■ What needs to be done:
All lines from the opening of the data to the line containing "expose the root property" must be returned unchanged, and only those lines.

■ Materials provided:
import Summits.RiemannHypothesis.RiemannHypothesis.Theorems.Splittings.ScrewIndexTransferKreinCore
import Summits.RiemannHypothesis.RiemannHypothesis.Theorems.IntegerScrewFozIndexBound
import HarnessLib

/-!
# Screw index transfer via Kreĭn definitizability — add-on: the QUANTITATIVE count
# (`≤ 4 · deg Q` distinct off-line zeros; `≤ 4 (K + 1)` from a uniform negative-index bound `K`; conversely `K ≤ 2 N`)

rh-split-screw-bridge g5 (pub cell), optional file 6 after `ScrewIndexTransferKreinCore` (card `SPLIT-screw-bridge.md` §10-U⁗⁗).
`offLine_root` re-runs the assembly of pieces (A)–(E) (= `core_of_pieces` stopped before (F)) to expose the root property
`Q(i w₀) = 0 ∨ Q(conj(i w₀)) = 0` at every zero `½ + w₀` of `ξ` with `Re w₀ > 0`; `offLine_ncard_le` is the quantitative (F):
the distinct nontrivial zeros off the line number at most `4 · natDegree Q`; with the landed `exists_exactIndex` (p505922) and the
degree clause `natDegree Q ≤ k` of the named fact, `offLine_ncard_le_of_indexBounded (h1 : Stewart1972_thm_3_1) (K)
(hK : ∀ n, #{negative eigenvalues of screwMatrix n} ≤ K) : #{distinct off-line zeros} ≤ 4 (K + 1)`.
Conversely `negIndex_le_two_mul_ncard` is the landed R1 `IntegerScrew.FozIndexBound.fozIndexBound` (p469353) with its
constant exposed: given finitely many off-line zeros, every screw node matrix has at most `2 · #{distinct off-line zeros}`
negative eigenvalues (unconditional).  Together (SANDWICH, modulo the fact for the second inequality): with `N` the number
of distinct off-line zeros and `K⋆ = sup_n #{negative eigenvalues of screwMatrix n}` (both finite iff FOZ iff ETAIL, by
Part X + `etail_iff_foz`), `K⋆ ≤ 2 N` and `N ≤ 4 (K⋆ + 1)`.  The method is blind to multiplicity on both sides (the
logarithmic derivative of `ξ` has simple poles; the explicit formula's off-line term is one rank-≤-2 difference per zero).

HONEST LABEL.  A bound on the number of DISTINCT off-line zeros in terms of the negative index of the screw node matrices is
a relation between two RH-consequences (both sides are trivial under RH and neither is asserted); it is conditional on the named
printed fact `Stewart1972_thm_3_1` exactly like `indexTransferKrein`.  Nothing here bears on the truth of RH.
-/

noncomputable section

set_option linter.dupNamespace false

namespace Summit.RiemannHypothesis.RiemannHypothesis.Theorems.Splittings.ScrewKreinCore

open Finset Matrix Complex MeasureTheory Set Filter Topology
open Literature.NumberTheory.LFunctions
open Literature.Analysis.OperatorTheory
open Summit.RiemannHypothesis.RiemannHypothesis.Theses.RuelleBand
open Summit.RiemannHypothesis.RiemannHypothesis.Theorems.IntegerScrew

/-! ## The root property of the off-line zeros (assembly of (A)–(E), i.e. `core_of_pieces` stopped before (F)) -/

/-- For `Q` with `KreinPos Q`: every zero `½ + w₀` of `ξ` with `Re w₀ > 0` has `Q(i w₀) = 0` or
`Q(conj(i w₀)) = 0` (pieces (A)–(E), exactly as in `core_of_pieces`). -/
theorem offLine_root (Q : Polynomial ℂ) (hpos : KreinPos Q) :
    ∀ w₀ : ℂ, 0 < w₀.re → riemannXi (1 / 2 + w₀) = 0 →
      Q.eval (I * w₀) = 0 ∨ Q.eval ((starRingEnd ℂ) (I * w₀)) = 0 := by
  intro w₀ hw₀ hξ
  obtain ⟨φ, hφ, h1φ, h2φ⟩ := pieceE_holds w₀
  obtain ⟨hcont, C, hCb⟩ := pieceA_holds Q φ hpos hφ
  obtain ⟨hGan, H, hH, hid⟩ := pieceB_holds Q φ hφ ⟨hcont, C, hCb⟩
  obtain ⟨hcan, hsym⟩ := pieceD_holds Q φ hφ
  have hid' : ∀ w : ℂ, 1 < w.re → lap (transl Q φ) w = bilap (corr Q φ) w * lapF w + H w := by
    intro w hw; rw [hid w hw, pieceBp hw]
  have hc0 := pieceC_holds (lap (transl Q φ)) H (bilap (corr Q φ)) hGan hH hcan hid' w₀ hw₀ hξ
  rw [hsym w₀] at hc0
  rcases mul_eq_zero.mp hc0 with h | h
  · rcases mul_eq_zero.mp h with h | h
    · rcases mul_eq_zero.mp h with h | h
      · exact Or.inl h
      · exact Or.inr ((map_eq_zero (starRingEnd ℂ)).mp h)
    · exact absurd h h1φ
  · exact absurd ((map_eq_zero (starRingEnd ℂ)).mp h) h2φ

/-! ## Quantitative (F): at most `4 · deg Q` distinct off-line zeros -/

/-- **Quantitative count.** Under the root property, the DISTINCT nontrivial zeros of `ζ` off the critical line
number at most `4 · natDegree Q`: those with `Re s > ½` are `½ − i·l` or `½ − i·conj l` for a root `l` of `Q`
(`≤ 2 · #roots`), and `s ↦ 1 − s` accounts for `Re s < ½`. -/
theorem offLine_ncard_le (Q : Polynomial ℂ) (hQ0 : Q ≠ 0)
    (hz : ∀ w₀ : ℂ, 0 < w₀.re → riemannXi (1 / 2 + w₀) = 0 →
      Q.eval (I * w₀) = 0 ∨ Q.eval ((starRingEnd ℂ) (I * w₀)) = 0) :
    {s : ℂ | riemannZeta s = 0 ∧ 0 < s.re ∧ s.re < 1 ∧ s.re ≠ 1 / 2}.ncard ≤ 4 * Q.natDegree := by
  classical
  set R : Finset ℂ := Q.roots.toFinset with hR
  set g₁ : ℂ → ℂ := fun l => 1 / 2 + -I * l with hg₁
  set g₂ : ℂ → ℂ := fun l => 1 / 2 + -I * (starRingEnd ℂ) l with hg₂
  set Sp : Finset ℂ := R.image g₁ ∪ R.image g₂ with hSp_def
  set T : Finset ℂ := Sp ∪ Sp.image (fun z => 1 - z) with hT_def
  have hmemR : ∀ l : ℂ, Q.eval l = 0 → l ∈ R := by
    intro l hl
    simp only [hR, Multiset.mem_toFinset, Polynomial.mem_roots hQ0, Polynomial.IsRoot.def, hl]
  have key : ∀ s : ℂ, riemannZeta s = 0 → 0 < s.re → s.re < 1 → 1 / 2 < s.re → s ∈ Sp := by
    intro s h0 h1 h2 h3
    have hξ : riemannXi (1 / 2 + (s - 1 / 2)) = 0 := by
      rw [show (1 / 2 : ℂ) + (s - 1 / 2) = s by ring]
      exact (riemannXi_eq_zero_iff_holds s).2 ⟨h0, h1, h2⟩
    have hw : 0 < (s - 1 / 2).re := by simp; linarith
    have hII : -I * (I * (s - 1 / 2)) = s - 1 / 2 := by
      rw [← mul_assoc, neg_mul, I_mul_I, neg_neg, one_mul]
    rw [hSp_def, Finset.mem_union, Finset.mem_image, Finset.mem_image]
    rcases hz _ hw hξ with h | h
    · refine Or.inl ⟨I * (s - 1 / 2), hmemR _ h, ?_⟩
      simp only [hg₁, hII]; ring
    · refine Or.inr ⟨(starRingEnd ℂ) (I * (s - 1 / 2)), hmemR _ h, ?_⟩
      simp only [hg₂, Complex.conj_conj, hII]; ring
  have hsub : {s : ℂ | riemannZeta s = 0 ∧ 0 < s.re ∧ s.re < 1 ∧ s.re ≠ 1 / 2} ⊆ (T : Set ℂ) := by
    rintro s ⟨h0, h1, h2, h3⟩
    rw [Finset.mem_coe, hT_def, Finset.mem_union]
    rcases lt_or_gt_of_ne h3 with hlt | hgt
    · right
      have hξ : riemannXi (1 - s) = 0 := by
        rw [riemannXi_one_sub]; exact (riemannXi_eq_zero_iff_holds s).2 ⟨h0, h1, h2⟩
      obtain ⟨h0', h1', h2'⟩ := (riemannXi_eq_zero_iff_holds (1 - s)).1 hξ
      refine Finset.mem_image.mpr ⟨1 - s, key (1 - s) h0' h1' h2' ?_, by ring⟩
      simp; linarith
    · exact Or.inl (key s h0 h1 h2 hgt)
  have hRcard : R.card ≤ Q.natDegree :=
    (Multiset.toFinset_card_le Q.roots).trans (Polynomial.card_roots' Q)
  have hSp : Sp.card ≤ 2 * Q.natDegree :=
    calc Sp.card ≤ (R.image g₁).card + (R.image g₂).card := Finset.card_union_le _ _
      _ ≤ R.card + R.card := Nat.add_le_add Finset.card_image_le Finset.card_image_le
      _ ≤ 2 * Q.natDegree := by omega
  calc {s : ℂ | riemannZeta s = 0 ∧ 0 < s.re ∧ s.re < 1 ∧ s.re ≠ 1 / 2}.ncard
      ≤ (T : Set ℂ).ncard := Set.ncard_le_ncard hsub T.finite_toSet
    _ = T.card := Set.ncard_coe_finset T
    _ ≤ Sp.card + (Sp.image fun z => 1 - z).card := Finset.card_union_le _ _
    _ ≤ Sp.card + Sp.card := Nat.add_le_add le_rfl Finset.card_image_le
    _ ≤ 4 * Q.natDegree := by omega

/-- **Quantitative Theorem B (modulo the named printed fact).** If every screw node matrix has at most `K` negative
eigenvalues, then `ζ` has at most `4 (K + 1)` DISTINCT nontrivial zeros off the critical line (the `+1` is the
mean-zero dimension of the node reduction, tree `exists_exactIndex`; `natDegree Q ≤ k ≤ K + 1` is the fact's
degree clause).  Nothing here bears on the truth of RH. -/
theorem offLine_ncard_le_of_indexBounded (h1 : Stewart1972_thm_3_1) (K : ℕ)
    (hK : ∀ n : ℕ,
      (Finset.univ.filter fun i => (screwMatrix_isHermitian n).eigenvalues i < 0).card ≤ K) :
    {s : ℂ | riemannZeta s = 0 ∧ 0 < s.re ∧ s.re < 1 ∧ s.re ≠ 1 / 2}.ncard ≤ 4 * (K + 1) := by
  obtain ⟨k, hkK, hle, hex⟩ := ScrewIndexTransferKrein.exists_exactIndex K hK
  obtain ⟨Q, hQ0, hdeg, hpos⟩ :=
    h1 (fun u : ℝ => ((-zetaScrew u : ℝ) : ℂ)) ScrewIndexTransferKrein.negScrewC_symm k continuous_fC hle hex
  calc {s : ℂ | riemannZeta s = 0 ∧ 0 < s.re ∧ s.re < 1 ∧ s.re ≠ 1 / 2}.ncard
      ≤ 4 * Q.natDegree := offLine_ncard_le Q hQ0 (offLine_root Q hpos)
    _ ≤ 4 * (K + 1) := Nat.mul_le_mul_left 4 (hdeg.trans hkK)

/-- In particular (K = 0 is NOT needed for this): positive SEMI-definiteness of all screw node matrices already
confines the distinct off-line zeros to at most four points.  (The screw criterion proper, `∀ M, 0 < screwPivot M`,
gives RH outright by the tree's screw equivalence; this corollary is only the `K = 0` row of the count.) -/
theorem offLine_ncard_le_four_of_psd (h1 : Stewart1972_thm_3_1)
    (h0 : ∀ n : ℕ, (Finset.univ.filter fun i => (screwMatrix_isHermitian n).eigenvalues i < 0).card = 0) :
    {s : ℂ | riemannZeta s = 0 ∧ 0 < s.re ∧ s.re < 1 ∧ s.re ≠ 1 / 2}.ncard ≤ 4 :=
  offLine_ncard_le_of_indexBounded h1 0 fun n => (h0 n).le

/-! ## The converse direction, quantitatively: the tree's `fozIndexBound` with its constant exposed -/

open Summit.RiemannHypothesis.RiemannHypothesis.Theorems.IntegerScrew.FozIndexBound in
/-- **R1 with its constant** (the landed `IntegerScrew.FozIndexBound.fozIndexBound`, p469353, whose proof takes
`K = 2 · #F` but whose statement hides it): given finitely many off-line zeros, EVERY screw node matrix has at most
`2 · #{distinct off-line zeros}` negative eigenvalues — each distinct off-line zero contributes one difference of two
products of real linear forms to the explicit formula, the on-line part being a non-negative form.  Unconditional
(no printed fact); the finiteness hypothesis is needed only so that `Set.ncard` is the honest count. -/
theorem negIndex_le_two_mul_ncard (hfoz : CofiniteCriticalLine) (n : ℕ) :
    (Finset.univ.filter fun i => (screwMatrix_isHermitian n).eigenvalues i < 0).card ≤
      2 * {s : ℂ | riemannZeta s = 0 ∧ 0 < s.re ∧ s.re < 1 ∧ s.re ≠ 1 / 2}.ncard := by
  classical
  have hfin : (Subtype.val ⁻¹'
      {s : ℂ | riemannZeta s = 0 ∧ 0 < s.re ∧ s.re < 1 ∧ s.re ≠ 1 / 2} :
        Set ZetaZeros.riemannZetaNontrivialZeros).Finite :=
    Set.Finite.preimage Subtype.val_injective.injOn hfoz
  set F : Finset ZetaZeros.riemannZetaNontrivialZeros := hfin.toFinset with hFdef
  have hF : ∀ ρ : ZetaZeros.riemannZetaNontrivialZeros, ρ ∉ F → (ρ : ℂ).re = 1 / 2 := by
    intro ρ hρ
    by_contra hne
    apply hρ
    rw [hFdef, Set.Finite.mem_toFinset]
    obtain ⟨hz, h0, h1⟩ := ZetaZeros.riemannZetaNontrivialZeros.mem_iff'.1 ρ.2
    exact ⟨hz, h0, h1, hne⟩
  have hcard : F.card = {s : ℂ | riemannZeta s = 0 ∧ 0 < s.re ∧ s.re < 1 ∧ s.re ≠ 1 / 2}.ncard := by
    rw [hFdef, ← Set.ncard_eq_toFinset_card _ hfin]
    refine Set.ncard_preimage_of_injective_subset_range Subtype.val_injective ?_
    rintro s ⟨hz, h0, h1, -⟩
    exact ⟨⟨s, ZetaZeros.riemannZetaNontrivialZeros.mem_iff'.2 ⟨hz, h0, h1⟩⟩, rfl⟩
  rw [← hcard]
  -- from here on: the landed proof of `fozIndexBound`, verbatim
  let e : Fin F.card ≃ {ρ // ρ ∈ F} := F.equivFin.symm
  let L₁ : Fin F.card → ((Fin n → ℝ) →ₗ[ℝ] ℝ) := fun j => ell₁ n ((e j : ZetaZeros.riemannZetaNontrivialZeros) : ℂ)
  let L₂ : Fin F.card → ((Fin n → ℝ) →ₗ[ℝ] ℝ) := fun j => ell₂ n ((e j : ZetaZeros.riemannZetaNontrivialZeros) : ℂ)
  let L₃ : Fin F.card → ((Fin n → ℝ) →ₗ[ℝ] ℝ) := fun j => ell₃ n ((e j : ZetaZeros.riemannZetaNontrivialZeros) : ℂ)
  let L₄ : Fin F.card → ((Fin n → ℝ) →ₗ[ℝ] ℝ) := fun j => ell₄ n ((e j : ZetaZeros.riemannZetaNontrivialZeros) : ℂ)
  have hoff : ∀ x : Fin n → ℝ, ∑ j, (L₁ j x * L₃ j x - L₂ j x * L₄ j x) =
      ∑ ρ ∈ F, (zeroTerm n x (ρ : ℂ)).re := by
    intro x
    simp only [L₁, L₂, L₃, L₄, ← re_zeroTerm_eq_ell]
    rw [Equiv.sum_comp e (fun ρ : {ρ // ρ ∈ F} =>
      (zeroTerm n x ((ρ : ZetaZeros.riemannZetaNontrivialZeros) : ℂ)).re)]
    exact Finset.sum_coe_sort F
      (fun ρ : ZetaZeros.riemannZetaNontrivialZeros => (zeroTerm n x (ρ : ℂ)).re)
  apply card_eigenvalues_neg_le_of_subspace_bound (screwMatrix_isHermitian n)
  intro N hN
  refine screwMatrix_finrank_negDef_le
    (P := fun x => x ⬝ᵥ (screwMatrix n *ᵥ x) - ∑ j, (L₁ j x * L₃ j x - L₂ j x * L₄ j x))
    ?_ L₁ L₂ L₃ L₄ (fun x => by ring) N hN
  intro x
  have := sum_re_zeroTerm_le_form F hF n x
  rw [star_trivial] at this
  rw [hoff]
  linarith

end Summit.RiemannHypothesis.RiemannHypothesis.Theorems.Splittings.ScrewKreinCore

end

■ Written response:
import Summits.RiemannHypothesis.RiemannHypothesis.Theorems.Splittings.ScrewIndexTransferKreinCore
import Summits.RiemannHypothesis.RiemannHypothesis.Theorems.IntegerScrewFozIndexBound
import HarnessLib

/-!
# Screw index transfer via Kreĭn definitizability — add-on: the QUANTITATIVE count
# (`≤ 4 · deg Q` distinct off-line zeros; `≤ 4 (K + 1)` from a uniform negative-index bound `K`; conversely `K ≤ 2 N`)

rh-split-screw-bridge g5 (pub cell), optional file 6 after `ScrewIndexTransferKreinCore` (card `SPLIT-screw-bridge.md` §10-U⁗⁗).
`offLine_root` re-runs the assembly of pieces (A)–(E) (= `core_of_pieces` stopped before (F)) to expose the root property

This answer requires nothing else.